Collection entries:
○ ○ ○ ○ ○
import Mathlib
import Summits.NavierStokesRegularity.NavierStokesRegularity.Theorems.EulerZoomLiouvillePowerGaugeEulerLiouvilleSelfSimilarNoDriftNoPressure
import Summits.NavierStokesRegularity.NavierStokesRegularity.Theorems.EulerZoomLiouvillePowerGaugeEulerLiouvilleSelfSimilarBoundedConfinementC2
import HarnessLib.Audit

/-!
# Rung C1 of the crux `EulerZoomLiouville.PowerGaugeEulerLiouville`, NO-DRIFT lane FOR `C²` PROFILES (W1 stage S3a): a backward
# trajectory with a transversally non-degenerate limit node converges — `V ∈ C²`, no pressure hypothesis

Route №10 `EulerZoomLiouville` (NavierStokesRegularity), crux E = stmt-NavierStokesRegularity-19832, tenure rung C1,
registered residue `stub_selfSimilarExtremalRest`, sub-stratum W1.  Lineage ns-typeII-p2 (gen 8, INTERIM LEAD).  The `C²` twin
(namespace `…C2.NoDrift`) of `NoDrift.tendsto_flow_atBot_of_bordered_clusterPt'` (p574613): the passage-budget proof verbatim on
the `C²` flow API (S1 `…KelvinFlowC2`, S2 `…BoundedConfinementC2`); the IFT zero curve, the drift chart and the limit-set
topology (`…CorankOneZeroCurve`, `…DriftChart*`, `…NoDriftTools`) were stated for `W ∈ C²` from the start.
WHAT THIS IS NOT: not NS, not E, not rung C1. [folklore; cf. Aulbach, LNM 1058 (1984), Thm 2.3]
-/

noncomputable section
○ ○ ○ ○ ○
> What the exercise asks: Reproduce the data above in full, keeping it exactly the same.

> Answer section:
import Mathlib
import Summits.NavierStokesRegularity.NavierStokesRegularity.Theorems.EulerZoomLiouvillePowerGaugeEulerLiouvilleSelfSimilarNoDriftNoPressure
import Summits.NavierStokesRegularity.NavierStokesRegularity.Theorems.EulerZoomLiouvillePowerGaugeEulerLiouvilleSelfSimilarBoundedConfinementC2
import HarnessLib.Audit

/-!
# Rung C1 of the crux `EulerZoomLiouville.PowerGaugeEulerLiouville`, NO-DRIFT lane FOR `C²` PROFILES (W1 stage S3a): a backward
# trajectory with a transversally non-degenerate limit node converges — `V ∈ C²`, no pressure hypothesis

Route №10 `EulerZoomLiouville` (NavierStokesRegularity), crux E = stmt-NavierStokesRegularity-19832, tenure rung C1,
registered residue `stub_selfSimilarExtremalRest`, sub-stratum W1.  Lineage ns-typeII-p2 (gen 8, INTERIM LEAD).  The `C²` twin
(namespace `…C2.NoDrift`) of `NoDrift.tendsto_flow_atBot_of_bordered_clusterPt'` (p574613): the passage-budget proof verbatim on
the `C²` flow API (S1 `…KelvinFlowC2`, S2 `…BoundedConfinementC2`); the IFT zero curve, the drift chart and the limit-set
topology (`…CorankOneZeroCurve`, `…DriftChart*`, `…NoDriftTools`) were stated for `W ∈ C²` from the start.
WHAT THIS IS NOT: not NS, not E, not rung C1. [folklore; cf. Aulbach, LNM 1058 (1984), Thm 2.3]
-/

noncomputable section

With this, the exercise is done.